The parties filed cross-motions for summary judgment on the sole issue of reasonable

notice of the occurrence. Northland and ILM claimed that the 11-month delay in notifying

Northland of the incident was a breach of their policy and constitutes late notice as a matter of

law. Plaintiff claimed that the 11-month delay was not a breach of the policy and was reasonable

notice under the circumstances because (1) Longfellow was unsophisticated in commerce and

insurance; and (2) Longfellow reasonably believed that no claim would be made concerning the

incident. The trial court granted Northland and ILM’s motion for summary judgment and denied

plaintiff’s motion for summary judgment. Plaintiff then filed this timely appeal.

Evidence on Summary Judgment Motion

The undisputed facts are as follows. The underlying lawsuit in this insurance dispute

arises from an injury sustained by plaintiff’s minor son, Joseph, at Country Club Paintball,

located in Glenwood, Illinois. “Paintball” is a sport where individuals or teams attempt to

eliminate opponents by firing round, gelatin capsules filled with dye, which are known as

“paintballs.” The paintballs are fired from guns powered by compressed gas, and these guns are

known as “paintball markers.” The paintballs burst on impact, releasing the dye. When

3 1-08-1156

participants exit from the Country Club paintball arena and enter the lobby, the facility staff

require the participants to place protective coverings known as “barrel socks” over the barrels of

the paintball markers to prevent an accidental discharge of a paintball.
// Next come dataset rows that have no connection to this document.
import Mathlib
import Summits.Ventures.HodgeRepro.MuTableSigns

/-!
# Liu's `μ`-admissible `ε` exists for every CM type (Route C, clause R3)

Blind re-derivation cell `pub-hodge-repro`, Tier 3, seat `t3-p2` (prover-pub-hodge-repro-t3-p2-g0-0).  Target
tree path `lean/Summits/Ventures/HodgeRepro/T3AdmissibleSign.lean`.  Imports: Mathlib + p2's `MuTableSigns`
(free signs in a CM field, weak approximation in `L⁺`).

Liu 2021 (arXiv:2102.11518), Definition 4.12, store p0020:L44–50: «In an adèlic oscillator triple `(μ, ε, ν)`, we
say that `ε` is `μ`-admissible if there exists some `e ∈ E^{−,×}` such that `ε_v = e·N_{E_v/F_v} E_v^×` for every
nonarchimedean place `v` of `F`, and `τ′(e)` has negative imaginary part for every `τ′ ∈ Φ_μ`.»  Corollary 4.20
(p0023:L45–56) makes `A_μ` an isogeny factor of the Albanese `A_K` with multiplicity
`d(μ,K) = Σ_ε Σ_ν dim ω(μ,ε,ν)^K` over the `μ`-ADMISSIBLE `ε`; so the route's clause R3 («every weight-one `μ`
contributes», ROUTE-C §2 R3, the seat's note `proofs/t3-p2/R3R4-INSTANTIATION.md` §2(iii)) needs at least one
`μ`-admissible `ε`, i.e. a purely imaginary `e ≠ 0` with `Im τ′(e) < 0` for every `τ′` in the CM type `Φ_μ`.  Liu does
not print this existence; it is weak approximation in `F = E⁺`: `E^{−} = e₀·F` and the sign of `Im τ′(e₀ f)` is the
sign of `τ(f)·Im τ′(e₀)`.

* `exists_conj_neg_ne_zero` — a CM field has a non-zero purely imaginary element (`complexConj e = −e`);
* `exists_conj_neg_im_neg` — for every finite set `Φ` of complex embeddings containing no conjugate pair (a CM type, or
  any part of one) there is a purely imaginary `e ≠ 0` with `Im φ(e) < 0` for all `φ ∈ Φ`.

Nothing here says anything about the status of the Hodge conjecture for CM abelian varieties, which is NOT proved.
-/

set_option autoImplicit false

namespace HodgeRepro.T3.AdmissibleSign

open NumberField NumberField.InfinitePlace
open scoped ComplexConjugate
open Summit.Ventures.HodgeRepro.MuTableSigns (exists_conj_fixed_with_signs)

variable {L : Type} [Field L] [NumberField L] [NumberField.IsCMField L]

/-- A CM field contains a non-zero element `e` with `complexConj e = −e` (take `x − conj x` for any `x ∉ L⁺`). -/
theorem exists_conj_neg_ne_zero : ∃ e : L, IsCMField.complexConj L e = -e ∧ e ≠ 0 := by
  obtain ⟨x, hx⟩ : ∃ x : L, IsCMField.complexConj L x ≠ x := by
    by_contra h
    exact IsCMField.complexConj_ne_one L
      (AlgEquiv.ext fun x => (not_not.1 (not_exists.1 h x)).trans (AlgEquiv.one_apply x).symm)
  refine ⟨x - IsCMField.complexConj L x, ?_, sub_ne_zero.2 hx.symm⟩
  rw [map_sub, IsCMField.complexConj_apply_apply, neg_sub]

/-- Under every complex embedding a purely imaginary element has real part `0`. -/
theorem re_map_eq_zero {e : L} (he : IsCMField.complexConj L e = -e) (φ : L →+* ℂ) : (φ e).re = 0 := by
  have h := IsCMField.complexEmbedding_complexConj L φ e
  rw [he, map_neg] at h
  have := congrArg Complex.re h
  simp only [Complex.neg_re, Complex.conj_re] at this
  linarith

/-- Under every complex embedding an element of `L⁺` has imaginary part `0`. -/
theorem im_map_eq_zero {a : L} (ha : IsCMField.complexConj L a = a) (φ : L →+* ℂ) : (φ a).im = 0 := by
  have h := IsCMField.complexEmbedding_complexConj L φ a
  rw [ha] at h
  exact Complex.conj_eq_iff_im.1 h.symm

omit [NumberField L] [NumberField.IsCMField L] in
/-- The real part of `φ a` is that of the representative embedding of the place of `φ`. -/
theorem re_embedding_mk (φ : L →+* ℂ) (a : L) : ((InfinitePlace.mk φ).embedding a).re = (φ a).re := by
  rcases InfinitePlace.embedding_mk_eq φ with h | h
  · rw [h]
  · rw [h, ComplexEmbedding.conjugate_coe_eq, Complex.conj_re]

/-- **Liu Def 4.12, the existence half.**  For every finite set `Φ` of complex embeddings of the CM field `L`
containing no conjugate pair there is a non-zero purely imaginary `e ∈ L` (`complexConj e = −e`, i.e. `e ∈ L^{−}`)
with `Im φ(e) < 0` for every `φ ∈ Φ`.  Proof: `e := a·e₀` with `e₀` purely imaginary non-zero and `a ∈ L⁺` of the
signs `sign φ(a) = −sign Im φ(e₀)` at the places of `Φ` (`exists_conj_fixed_with_signs`, weak approximation in `L⁺`);
`Im φ(a e₀) = φ(a)·Im φ(e₀)` since `φ(a)` is real. -/
theorem exists_conj_neg_im_neg (Φ : Finset (L →+* ℂ))
    (hΦ : ∀ φ ∈ Φ, ComplexEmbedding.conjugate φ ∉ Φ) :
    ∃ e : L, IsCMField.complexConj L e = -e ∧ e ≠ 0 ∧ ∀ φ ∈ Φ, (φ e).im < 0 := by
  classical
  obtain ⟨e₀, he₀, hne⟩ := exists_conj_neg_ne_zero (L := L)
  have hre : ∀ φ : L →+* ℂ, (φ e₀).re = 0 := fun φ => re_map_eq_zero he₀ φ
  have him : ∀ φ : L →+* ℂ, (φ e₀).im ≠ 0 := by
    intro φ h0
    apply hne
    apply φ.injective
    rw [map_zero]
    exact Complex.ext (hre φ) h0
  obtain ⟨a, ha, ha0, hs⟩ := exists_conj_fixed_with_signs (L := L)
    (fun w => decide (∃ φ ∈ Φ, InfinitePlace.mk φ = w ∧ (φ e₀).im < 0))
  refine ⟨a * e₀, ?_, mul_ne_zero ha0 hne, ?_⟩
  · rw [map_mul, ha, he₀, mul_neg]
  · intro φ hφ
    have haim : (φ a).im = 0 := im_map_eq_zero ha φ
    have hare : (φ a).re ≠ 0 := by
      intro h0
      apply ha0
      apply φ.injective
      rw [map_zero]
      exact Complex.ext h0 haim
    have hprod : (φ (a * e₀)).im = (φ a).re * (φ e₀).im := by
      rw [map_mul, Complex.mul_im, haim, hre φ]
      ring
    rw [hprod]
    -- the sign of `φ a` at the place of `φ` is governed by `Im φ e₀`
    have hsign : 0 < (φ a).re ↔ (φ e₀).im < 0 := by
      rw [← re_embedding_mk φ a, hs (InfinitePlace.mk φ)]
      simp only [decide_eq_true_eq]
      constructor
      · rintro ⟨ψ, hψ, hψw, hψim⟩
        rcases InfinitePlace.mk_eq_iff.1 hψw with h | h
        · rwa [← h]
        · exact absurd (h ▸ hφ) (hΦ ψ hψ)
      · intro h
        exact ⟨φ, hφ, rfl, h⟩
    rcases lt_or_gt_of_ne (him φ) with h | h
    · exact mul_neg_of_pos_of_neg (hsign.2 h) h
    · have hneg : (φ a).re < 0 :=
        lt_of_le_of_ne (not_lt.1 fun h' => absurd (hsign.1 h') (not_lt.2 h.le)) hare
      exact mul_neg_of_neg_of_pos hneg h

end HodgeRepro.T3.AdmissibleSign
On March 21, 2003, Joseph, age 11, was at the paintball facility attending a birthday party

for the son of Drs. Susan and Daniel Rowan, who were also present. While the party was in the

facility’s lobby, a paintball marker discharged. The paintball marker’s barrel sock failed to stop

the discharged paintball. Joseph was struck in the left eye with the paintball and sustained an eye

injury. Dr. Daniel Rowan, a physician, attempted to clean out the wound before Joseph was

transported by ambulance from the facility to a hospital. Longfellow was present at the facility

and had knowledge of when the incident occurred.

In 2001, Longfellow originally purchased a commercial general liability insurance (CGL)

policy for the paintball facility through ILM, a wholly owned subsidiary of American Sports

Development Group, Inc. At the time, ILM was doing business as Paintball Business

Association, which was licensed to sell insurance in Illinois and was also a business association

in the paintball industry. ILM has also done business as Specialty Insurance Services. National

Sports Entertainment and Recreation Association is a name ILM used on its Internet Website to

represent the multiple services that it provided in the paintball industry.

ILM procured the insurance for the paintball facility through an insurance broker,

Midland Insurers Corporation, d/b/a MIC Insurance Brokerage (MIC). Northland wrote the

policy that was issued to Adrenaline. Adrenaline did not report any claims during the initial term

of its policy and Adrenaline renewed the policy through ILM.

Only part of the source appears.